Gold Prices Bounce Back



By Chris Poindexter 
Foreign currencies rallied against the dollar sending commodity prices higher as the investment world can’t seem to decide whether Europe is headed for a breakup or China is in for a hard landing. 
Gold was up $11.40 to $1,591.68 and silver was up $0.15 to $27.11, with the silver/gold ratio at 58.7.
The euro clawed back some ground against the dollar, bringing commodities along for the ride.  Joining gold and silver to the upside were platinum, palladium, crude oil and copper as commodities rallied pretty much across the board. 
Trying to figure what moves markets on a daily basis is an exercise in frustration, but the good news is that gold prices are largely tracking with fundamentals. 
In that regard gold has been doing its job maintaining pricing relative to currency and actually beating the currency spreads on most days.  Demand for gold is holding up quite well.
Holding gold is your insurance for the gap between money and currency, terms many people conflate but are actually quite different.  What you use to buy a latte at the coffee shop, the paper notes in your wallet and the computer blips in your bank account, are currency.  Currency has no value other than what it derives from the full faith and credit of the government issuing the notes.  Some governments are worthy of more faith than others, the principle that drives currency exchange rates. 

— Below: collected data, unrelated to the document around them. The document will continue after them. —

/-- the END's length binder `hlen`/`hlenw` with `m = 4`, for any plaquette family. [folklore] -/
theorem length_plaqReadOut_le (Pu : Finset (Plaq P j)) (ℓ : PBond P j → (𝒴 →L[ℂ] A)) :
    ∀ p ∈ Pu, (plaqReadOut ℓ p).length ≤ 4 :=
  fun p _ => (length_plaqReadOut ℓ p).le

/-- the END's norm binder `hℓ`/`hℓw` from ONE per-bond bound: every letter of every plaquette's read-out list has
`‖ℓ' Y‖ ≤ κ‖Y‖`. [folklore] -/
theorem norm_plaqReadOut_le {ℓ : PBond P j → (𝒴 →L[ℂ] A)} {κ : ℝ} (hℓ : ∀ b Y, ‖ℓ b Y‖ ≤ κ * ‖Y‖)
    (Pu : Finset (Plaq P j)) : ∀ p ∈ Pu, ∀ ℓ' ∈ plaqReadOut ℓ p, ∀ Y, ‖ℓ' Y‖ ≤ κ * ‖Y‖ := by
  intro p _ ℓ' hℓ' Y
  obtain ⟨bo, -, rfl⟩ := List.mem_map.1 hℓ'
  exact norm_signedRO_le hℓ bo Y

/-- the END's membership binder `hL`: every letter of every plaquette's read-out list lies in the read-out set
`signedReadOuts ℓ`. [folklore] -/
theorem plaqReadOut_mem_signedReadOuts (ℓ : PBond P j → (𝒴 →L[ℂ] A)) (Pw : Finset (Plaq P j)) :
    ∀ p ∈ Pw, ∀ ℓ' ∈ plaqReadOut ℓ p, ℓ' ∈ signedReadOuts ℓ := by
  intro p _ ℓ' hℓ'
  obtain ⟨bo, -, rfl⟩ := List.mem_map.1 hℓ'
  exact signedRO_mem_signedReadOuts ℓ bo

/-- **THE HOLONOMY OF THE READ-OUT LIST IS THE FOUR-FACTOR SIGNED WORD.**  For any exponent field `Z : E → 𝒴`, the
LD holonomy `holOf (plaqReadOut ℓ p) Z` (`ShellMeasureLandauHolonomyChart.holOf`: the word of exponentials of the
read-outs of `Z y`) is, at every chart point, `exp (ℓ ⟨x,μ⟩ (Z y)) · exp (ℓ ⟨x+e_μ,ν⟩ (Z y)) · exp (−ℓ ⟨x+e_ν,μ⟩ (Z y)) ·
exp (−ℓ ⟨x,ν⟩ (Z y))` — token for token the holonomy dictionary of S4 f1 `hAN_of_blockBondData` ∕ LD f5
`hAN_of_landauRays` with the bond variables `X b = ℓ b (Z y)`. [folklore] -/
theorem holOf_plaqReadOut {E : Type*} (ℓ : PBond P j → (𝒴 →L[ℂ] A)) (p : Plaq P j) (Z : E → 𝒴) (y : E) :
    holOf (plaqReadOut ℓ p) Z y =
      exp (ℓ ⟨p.src, p.μ⟩ (Z y)) * exp (ℓ ⟨p.src.shift p.μ, p.ν⟩ (Z y)) *
        exp (-(ℓ ⟨p.src.shift p.ν, p.μ⟩ (Z y))) * exp (-(ℓ ⟨p.src, p.ν⟩ (Z y))) := by
  rw [holOf_apply, wordExp, plaqReadOut, List.map_map, List.map_map]
  rw [show ((exp ∘ fun ℓ' : 𝒴 →L[ℂ] A => ℓ' (Z y)) ∘ signedRO ℓ) =
      fun bo : PBond P j × Bool => exp (signedRO ℓ bo (Z y)) from rfl]
  rw [prod_map_plaqOBonds]
  simp only [signedRO_false, signedRO_true, neg_apply]

/-- in a complete normed algebra, `ρ g = exp X` for a group element `g` forces `ρ g⁻¹ = exp (−X)` (both are the
inverse of `exp X`). [folklore] -/
theorem map_inv_eq_exp_neg [CompleteSpace A] {G : Type*} [Group G] (ρ : G →* A) {g : G} {X : A}
    (h : ρ g = exp X) : ρ g⁻¹ = exp (-X) := by
  letI : NormedAlgebra ℚ A := NormedAlgebra.restrictScalars ℚ ℂ A
  have h1 : ρ g⁻¹ * ρ g = 1 := by rw [← map_mul, inv_mul_cancel, map_one]
  have h2 : exp X * exp (-X) = 1 := by
    rw [← exp_add_of_commute (Commute.refl X).neg_right, add_neg_cancel, exp_zero]
  calc ρ g⁻¹ = ρ g⁻¹ * (exp X * exp (-X)) := by rw [h2, mul_one]
    _ = ρ g⁻¹ * ρ g * exp (-X) := by rw [h, mul_assoc]
    _ = exp (-X) := by rw [h1, one_mul]

/-- **THE LD HOLONOMY IS THE IMAGE OF THE LATTICE PLAQUETTE VARIABLE.**  For a configuration `U : GaugeField P j G`
and a multiplicative representation `ρ : G →* A` (e.g. the inclusion `SU(2) ↪ M₂(ℂ)`): if on the four boundary bonds
of `p` the represented bond variables are the exponentials of the read-outs of the exponent `Z y`,
`ρ (U b) = exp (ℓ b (Z y))` ([Balaban1985Variational] (112)/(176) SHAPE `U = exp(iη𝓗)`, read per bond), then
`ρ (U(∂p)) = holOf (plaqReadOut ℓ p) Z y` — `Setup.GaugeField.plaqHol` (B7 (9)) meets
`ShellMeasureLandauHolonomyChart.holOf`; the reversed bonds contribute `exp (−ℓ b (Z y)) = ρ (U b)⁻¹`
(`map_inv_eq_exp_neg`). [folklore] -/
theorem map_plaqHol_eq_holOf_plaqReadOut [CompleteSpace A] {G : Type*} [GaugeGroup G] (ρ : G →* A)
    (U : GaugeField P j G) (p : Plaq P j) {E : Type*} (ℓ : PBond P j → (𝒴 →L[ℂ] A)) (Z : E → 𝒴) (y : E)
    (hU : ∀ bo ∈ plaqOBonds p, ρ (U bo.1) = exp (ℓ bo.1 (Z y))) :
    ρ (GaugeField.plaqHol U p) = holOf (plaqReadOut ℓ p) Z y := by
  have h1 := hU (⟨p.src, p.μ⟩, false) (by simp [plaqOBonds])
  have h2 := hU (⟨p.src.shift p.μ, p.ν⟩, false) (by simp [plaqOBonds])
  have h3 := hU (⟨p.src.shift p.ν, p.μ⟩, true) (by simp [plaqOBonds])
  have h4 := hU (⟨p.src, p.ν⟩, true) (by simp [plaqOBonds])
  rw [holOf_plaqReadOut, GaugeField.plaqHol, map_mul, map_mul, map_mul, h1, h2, map_inv_eq_exp_neg ρ h3,
    map_inv_eq_exp_neg ρ h4]

/-- **HENCE THE LD CLASSIFIER IS B14 (2.17)'s `max_p |U(∂p) − 1|`, REPRESENTED.**  Under the same per-bond
identification on the boundary bonds of every classifier plaquette, `classifier hPu (fun p => holOf (plaqReadOut ℓ p) Z) y
= max_{p ∈ P_u} ‖ρ (U(∂p)) − 1‖` (`ShellMeasureLevelAssembly.classifier`). [folklore] -/
theorem classifier_holOf_plaqReadOut_eq [CompleteSpace A] [NormOneClass A] {G : Type*} [GaugeGroup G] (ρ : G →* A)
    (U : GaugeField P j G) {Pu : Finset (Plaq P j)} (hPu : Pu.Nonempty) {E : Type*}
    (ℓ : PBond P j → (𝒴 →L[ℂ] A)) (Z : E → 𝒴) (y : E)
    (hU : ∀ p ∈ Pu, ∀ bo ∈ plaqOBonds p, ρ (U bo.1) = exp (ℓ bo.1 (Z y))) :
    classifier hPu (fun p => holOf (plaqReadOut ℓ p) Z) y = Pu.sup' hPu fun p => ‖ρ (GaugeField.plaqHol U p) - 1‖ := by
  unfold classifier
  exact Finset.sup'_congr hPu rfl fun p hp => by rw [map_plaqHol_eq_holOf_plaqReadOut ρ U p ℓ Z y (hU p hp)]

/-- **AND THE LD WILSON WEIGHT IS THE LATTICE WILSON WEIGHT, REPRESENTED.**  Under the per-bond identification on the
boundary bonds of every weight plaquette, the sectioned action of `ShellMeasureLevelAssembly` read through the
plaquette read-outs is `β Σ_{p ∈ P_w} (1 − τ(ρ (U(∂p)))/N) + 𝓔 y` (B12 (0.2)'s Wilson action of the configuration `U`,
in the trace datum `T`), hence so is the `weight = e^{−action}` of the dictionary `hRdict`. [folklore] -/
theorem action_holOf_plaqReadOut_eq [CompleteSpace A] {G : Type*} [GaugeGroup G] (ρ : G →* A)
    (U : GaugeField P j G) (T : TraceData A) (β : ℝ) (Pw : Finset (Plaq P j)) {E : Type*}
    (ℓ : PBond P j → (𝒴 →L[ℂ] A)) (Z : E → 𝒴) (𝓔 : E → ℝ) (y : E)
    (hU : ∀ p ∈ Pw, ∀ bo ∈ plaqOBonds p, ρ (U bo.1) = exp (ℓ bo.1 (Z y))) :
    action T β Pw (fun p => holOf (plaqReadOut ℓ p) Z) 𝓔 y =
      β * ∑ p ∈ Pw, (1 - T.τ (ρ (GaugeField.plaqHol U p)) / T.N) + 𝓔 y := by
  unfold action
  congr 2
  exact Finset.sum_congr rfl fun p hp => by rw [map_plaqHol_eq_holOf_plaqReadOut ρ U p ℓ Z y (hU p hp)]

variable [CompleteSpace A]

/-- **LD f5 APPLIED WITH THE DEFINED HOLONOMY.**  `ShellMeasureBlockWiringLandau.hAN_of_landauRays` (E2's `hAN` from
the Landau read-out data `Y`, `Dc`, `H` along the rays) with `hol := fun p => holOf (plaqReadOut ℓ p) Z`: its holonomy
dictionary `hhol` is DISCHARGED by `holOf_plaqReadOut` once the exponent field is RAY-CONSISTENT with the Landau data,
`Z (c • x) = Y x c − H (Dc x c)` on `0 ≤ c ≤ 1` (the one displayed identification left).  The S4 currency and the LD
currency of the classifier holonomy coincide. [folklore] -/
theorem hAN_of_landauRays_plaqReadOut {E : Type*} [AddCommGroup E] [Module ℝ E]
    {𝒳 : Type*} [NormedAddCommGroup 𝒳] [NormedSpace ℂ 𝒳]
    {W : Set E} {Pu : Finset (Plaq P j)} {Λu : Finset (PBond P j)}
    (hcov : ∀ p ∈ Pu, ∀ bo ∈ plaqOBonds p, bo.1 ∈ Λu)
    (H : 𝒳 →L[ℂ] 𝒴) {B₀ : ℝ} (hB₀ : 0 ≤ B₀) (hH : ∀ X, ‖H X‖ ≤ B₀ * ‖X‖)
    {C₂ ε Rad κ : ℝ} (Y : E → ℂ → 𝒴) (Dc : E → ℂ → 𝒳)
    (hYd : ∀ x ∈ W, DifferentiableOn ℂ (Y x) (ball 0 Rad)) (hY : ∀ x ∈ W, ∀ σ ∈ ball (0 : ℂ) Rad, ‖Y x σ‖ < ε)
    (hY0 : ∀ x ∈ W, Y x 0 = 0) (hDd : ∀ x ∈ W, DifferentiableOn ℂ (Dc x) (ball 0 Rad))
    (hDb : ∀ x ∈ W, ∀ σ ∈ ball (0 : ℂ) Rad, ‖Dc x σ‖ ≤ 4 * C₂ * ε ^ 2) (hD0 : ∀ x ∈ W, Dc x 0 = 0)
    (ℓ : PBond P j → (𝒴 →L[ℂ] A)) (hκ : 0 ≤ κ) (hℓ : ∀ b ∈ Λu, ∀ Z, ‖ℓ b Z‖ ≤ κ * ‖Z‖)
    (Z : E → 𝒴) (hZ : ∀ x ∈ W, ∀ c : ℝ, 0 ≤ c → c ≤ 1 → Z (c • x) = Y x c - H (Dc x c)) :
    ∀ x ∈ W, ∀ p ∈ Pu, ∃ f : ℂ → A, DifferentiableOn ℂ f (ball 0 Rad) ∧
      (∀ w ∈ ball (0 : ℂ) Rad, ‖f w‖ ≤ Real.exp (4 * (κ * (ε + B₀ * (4 * C₂ * ε ^ 2)))) - 1) ∧ f 0 = 0 ∧
      ∀ c : ℝ, 0 ≤ c → c ≤ 1 → f (c : ℂ) = holOf (plaqReadOut ℓ p) Z (c • x) - 1 :=
  hAN_of_landauRays hcov (fun p => holOf (plaqReadOut ℓ p) Z) H hB₀ hH Y Dc hYd hY hY0 hDd hDb hD0 ℓ hκ hℓ
    fun x hx p _ c hc0 hc1 => by rw [holOf_plaqReadOut, hZ x hx c hc0 hc1]

end Cell

/-! ## §3 The END of record read through the bond read-outs -/

section EndBondReadOuts

open scoped Matrix.Norms.L2Operator

variable {P : Params} {j : ℕ} [DecidableEq (PBond P j)]
variable {n : Type*} [Fintype n] [DecidableEq n] [Nonempty n]
variable {𝒴 𝒴' 𝒳 𝒵 ℬ : Type*} [NormedAddCommGroup 𝒴] [NormedSpace ℂ 𝒴] [CompleteSpace 𝒴]
  [NormedAddCommGroup 𝒴'] [NormedSpace ℂ 𝒴'] [NormedAddCommGroup 𝒳] [NormedSpace ℂ 𝒳] [CompleteSpace 𝒳]
  [NormedAddCommGroup 𝒵] [NormedSpace ℂ 𝒵] [NormedAddCommGroup ℬ] [NormedSpace ℂ ℬ]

Money is an entirely different concept that is grounded in intrinsic value.  The dollar used to be money when it was backed by physical gold, but since the 1970s it has become currency, fiat currency to be more specific.  Today the government can print money willy-nilly without any fidelity to a physical commodity, something we would call counterfeiting in any other context but the Fed calls it “fiscal policy” because that sounds better in a press release. 
By holding gold you are taking fiat currency and converting it to a hard asset with intrinsic value.  It is true you can’t go out and spend gold at the grocery store, but you can exchange it for virtually any currency on the planet and then go buy your groceries. 
That has been the case for gold and silver for the last 4,500 years, so it’s a good bet that the 10 to 15 percent of your wealth in precious metals will still hold value regardless of what happens to the world’s currencies.